Comment (by ioerror):

 Replying to [comment:23 jgrahamc]:
 > Earlier @ioerror asked if there was open data on abuse from TOR exit
 nodes. In 2014 I wrote a small program called "torhoney" that pulls the
 list of exit nodes and matches it against data from Project Honeypot about
 abuse. That code is here: https://github.com/jgrahamc/torhoney. You can
 run it and see the mapping between an exit node and its Project Honeypot
 score to get a sense for abuse from the exit nodes.
 > I ran the program today and have data on 1,057 exit nodes showing that
 Project Honeypot marks 710 of them as a source of comment spam (67%) with
 567 having a score of greater than 25 (in the Project Honeypot terminology
 meaning it delivered at least 100 spam messages) (54%). Over time these
 values have been trending upwards. I've been recording the Project
 Honeypot data for about 13 months that the percentage of exit nodes that
 were listed as a source of comment spam was about 45% a year ago and is
 now around 65%.

 This is useful though it is unclear - is this what CF uses on the backend?
 Is this data the reason that Google's captchas are so hard to solve?

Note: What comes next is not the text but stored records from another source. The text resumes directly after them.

/-! ### Huisken–Ilmanen, Lemma 4.1: the exterior region of an end -/

/-- **Structure of exterior regions** (named fact; **refuted as stated, 2026-08-15**: the
conclusion asks for an *embedded* boundary of `U = V ∖ K(V)` with a *smooth* unit normal and
`2`-sphere components, which fails when a component of `K(V)` is a one-sided minimal surface —
the case for which Huisken–Ilmanen take the metric completion; counterexample: the
time-symmetric slice of the `ℝP³` geon with `V = univ`, see the module docstring, section "Known
exception". Kept verbatim for its users; every implication from it is vacuous).
Huisken–Ilmanen, J. Differential Geom. 59
(2001), §4, the paragraph "Exterior and Trapped Regions" and Lemma 4.1 (i): *let `M` be a complete
`3`-manifold with asymptotically flat ends, allowed to have a smooth compact boundary consisting
of minimal surfaces; let `K₁` be the closure of the union of the images of all smooth compact
immersed minimal surfaces in `M` — since the region near infinity is foliated by spheres of
positive mean curvature, `K₁` is compact — and let the trapped region `K` be the union of `K₁`
with the bounded components of `M ∖ K₁`; `K` is compact as well, and `M ∖ K` contains exactly one
connected component corresponding to each end of `M`. (i) The topological boundary of `K`
consists of smooth embedded minimal `2`-spheres, and the metric completion `M'` of any component
of `M ∖ K` is an exterior region, i.e. connected, asymptotically flat, with compact minimal
boundary and no other compact minimal surfaces (even immersed).* Vendored for
`M = closure V`, where `V ⊆ X` is an open connected region of the complete boundaryless data
manifold `(X, h)` whose topological boundary is a compact minimal surface (`MinimalBoundary`,
possibly empty; `M` is a manifold with boundary the components of `frontier V` on one side of
which `V` lies, the other components being interior minimal surfaces of `M`, contained in `K₁`)
and which has exactly one end, the asymptotically flat end `e` (`IsExteriorRegion e V` of
`MassInequalities.lean`: `V` connected, `e.far R' ⊆ V` and `closure V ∖ e.far R'` compact for
some `R' > e.R`; metric decay `h - δ = O₂(r⁻¹)`, `IsMetricAsymptoticallyFlat e D 1`, which gives
(0.1)). Conclusions vendored: `K(V)` (`trappedSet`) is compact; the complement `U = V ∖ K(V)` is
open and again `IsExteriorRegion e U` — connected (the one component of `M ∖ K`, that of the end
`e`), containing a far region `e.far R''` with `closure U ∖ e.far R''` compact (so `M'` has the
one asymptotically flat end) — and its topological boundary
`frontier U = ∂K` is a compact embedded minimal surface with smooth unit normal pointing into
`U` (`MinimalBoundary D.h U`; embedded `2`-spheres are two-sided, so such a normal exists) all of
whose components are `2`-spheres. Not vendored: Lemma 4.1 (ii) (`M' ≅ ℝ³` minus finitely many
balls; `∂M'` minimises area in its homology class). That `M'` contains no other compact minimal
surface is, in this encoding, the definitional consequence
`subset_frontier_of_isMinimalSurfaceImage` of `U = V ∖ K(V)`. The tensor `k` of `D` plays no
role (the statement concerns `(X, h)` only).
[cite: HuiskenIlmanenIMCF2001, §4, Lemma 4.1 (i) and the preceding paragraph] -/
def exteriorRegion_structure : Prop :=
  ∀ (X : Type) [TopologicalSpace X] [ChartedSpace E3 X] [IsManifold (𝓡 3) ∞ X] [T2Space X]
    [SecondCountableTopology X] [ConnectedSpace X]
    (D : InitialDataSet (𝓡 3) X) [D.metric.HasLeviCivita] (e : AFEnd X) (V : Opens X)
    (_ : MinimalBoundary D.h (V : Set X)),
    D.IsComplete → IsExteriorRegion e V → e.IsMetricAsymptoticallyFlat D 1 →
    IsCompact (trappedSet D.h (V : Set X)) ∧
    ∃ (U : Opens X) (B : MinimalBoundary D.h (U : Set X)),
      (U : Set X) = (V : Set X) \ trappedSet D.h (V : Set X) ∧ IsExteriorRegion e U ∧
      ∀ y : B.surf, Nonempty (connectedComponent y ≃ₜ Metric.sphere (0 : E3) 1)

/-! ### Huisken–Ilmanen, Main Theorem, for exterior regions -/

/-- **Riemannian Penrose inequality for exterior regions** (named fact). Huisken–Ilmanen,
J. Differential Geom. 59 (2001), Main Theorem (§0): *let `M` be a complete, connected
`3`-manifold such that (i) `M` has nonnegative scalar curvature, (ii) `M` is asymptotically flat
satisfying (0.1) (`|g_ij - δ_ij| ≤ C/|x|`, `|g_ij,k| ≤ C/|x|²`, `Rc ≥ -Cg/|x|²` on an end
`≅ ℝ³ ∖ K`) with ADM mass `m` (the flux limit (0.2)), (iii) the boundary of `M` is compact and
consists of minimal surfaces, and `M` contains no other compact minimal surfaces (even immersed,
§4); then `m ≥ 0` and `16π m² ≥ |N|`, where `|N|` is the area of any connected component `N` of
`∂M`* (proof: §8, step 1). Vendored for `M` the metric completion of an open connected region
`U` of the complete boundaryless data manifold `(X, h)` (`D.IsComplete`) with compact minimal
topological boundary `∂U = range B.f` (`B : MinimalBoundary D.h U`: a compact embedded surface
with smooth unit normal pointing into `U` and `H = 0`; a component of `∂U` on both of whose sides
`U` lies gives two components of `∂M`) and exactly one end, the asymptotically flat end `e`
(`IsExteriorRegion e U`: `U` connected, `e.far R' ⊆ U`, `closure U ∖ e.far R'` compact;
`h - δ = O₂(r⁻¹)` in the chart of `e`, which implies (0.1); and existence of the ADM energy flux
limit, which is then `m = e.admEnergy D`, (0.2) and Lemma 7.3); hypothesis (i) as `R(h) ≥ 0`
on `closure U`; the second clause of (iii) as: every image of a compact immersed minimal surface
of `X` contained in `closure U` is contained in `∂U` (this also excludes surfaces crossing a
two-sided component of `∂U`, so it is at least as strong as the printed clause). Conclusions:
`0 ≤ m`, and `√(|N|/16π) ≤ m` for every compact connected surface `S₀` smoothly embedded into
`X` by `f₀` with `range f₀ ⊆ ∂U` — such an image is a whole component `N` of `∂U` (invariance
of domain), and `|N|` is the total area of the induced
metric `f₀^* h` (`totalArea`, Federer 1969, §3.2.46), the form in which
`OutermostMOTS.surfaceArea` is defined. The rigidity clause (equality iff half Schwarzschild) is
not vendored. The tensor `k` of `D` plays no role.
[cite: HuiskenIlmanenIMCF2001, Main Theorem (§0, (0.1)–(0.3)) and §8 step 1] -/
def riemannian_penrose_inequality_exteriorRegion : Prop :=
  ∀ (X : Type) [TopologicalSpace X] [ChartedSpace E3 X] [IsManifold (𝓡 3) ∞ X] [T2Space X]
    [SecondCountableTopology X] [ConnectedSpace X]
    (D : InitialDataSet (𝓡 3) X) [D.metric.HasLeviCivita] (e : AFEnd X) (U : Opens X)
    (B : MinimalBoundary D.h (U : Set X)),
    D.IsComplete → IsExteriorRegion e U → e.IsMetricAsymptoticallyFlat D 1 →
    (∃ m, e.HasADMEnergy D m) →
    (∀ x ∈ closure (U : Set X), 0 ≤ D.metric.scalarCurvature x) →
    (∀ N, IsMinimalSurfaceImage D.h N → N ⊆ closure (U : Set X) → N ⊆ range B.f) →
    0 ≤ e.admEnergy D ∧
    ∀ (S₀ : Type) [TopologicalSpace S₀] [ChartedSpace (EuclideanSpace ℝ (Fin 2)) S₀]
      [IsManifold (𝓡 2) ∞ S₀] [CompactSpace S₀] [T2Space S₀] [ConnectedSpace S₀]
      [MeasurableSpace S₀] [BorelSpace S₀]
      (f₀ : S₀ → X) (hpb₀ : contMDiff_pullbackBilin (𝓡 3) X (𝓡 2) S₀ ∞)
      (hf₀ : (ofRiemannian D.h).IsSpacelikeImmersion (𝓡 2) f₀),
      Manifold.IsSmoothEmbedding (𝓡 2) (𝓡 3) ∞ f₀ → range f₀ ⊆ range B.f →
      Real.sqrt ((totalArea ((ofRiemannian D.h).inducedRiemannianMetric f₀ hpb₀ hf₀)).toReal /
        (16 * π)) ≤ e.admEnergy D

 Furthermore - what is the expected value for a network with millions of
 users per day?

 > So, I'm interested in hearing about technical ways to resolve these
 problems. Are there ways to reduce the amount of abuse through TOR? Could
 TorBrowser implement a blinded token scheme that would preserve anonymity
 and allow a Turing Test?

 Offering a read only version of these websites that prompts for a captcha
 on POST would be a very basic and simple way to reduce the flood of upset
 users. Ensuring that a captcha is solved and not stuck in a 14 or 15
 solution loop is another issue - that may be a bug unsolvable by CF but
 rather needs to be addressed by Google. Another option, as I mentioned
 above, might be to stop a user before ever reaching a website that is
 going to ask them to run javascript and connect them between two very
 large end points (CF and Google).

 Does Google any end user connections for those captcha requests? If so -
 it seems like the total set of users for CF would be seen by both Google
 and CF, meaning that data on all Cloudflare users prompted for the captcha
 would be available to Google. Is that incorrect?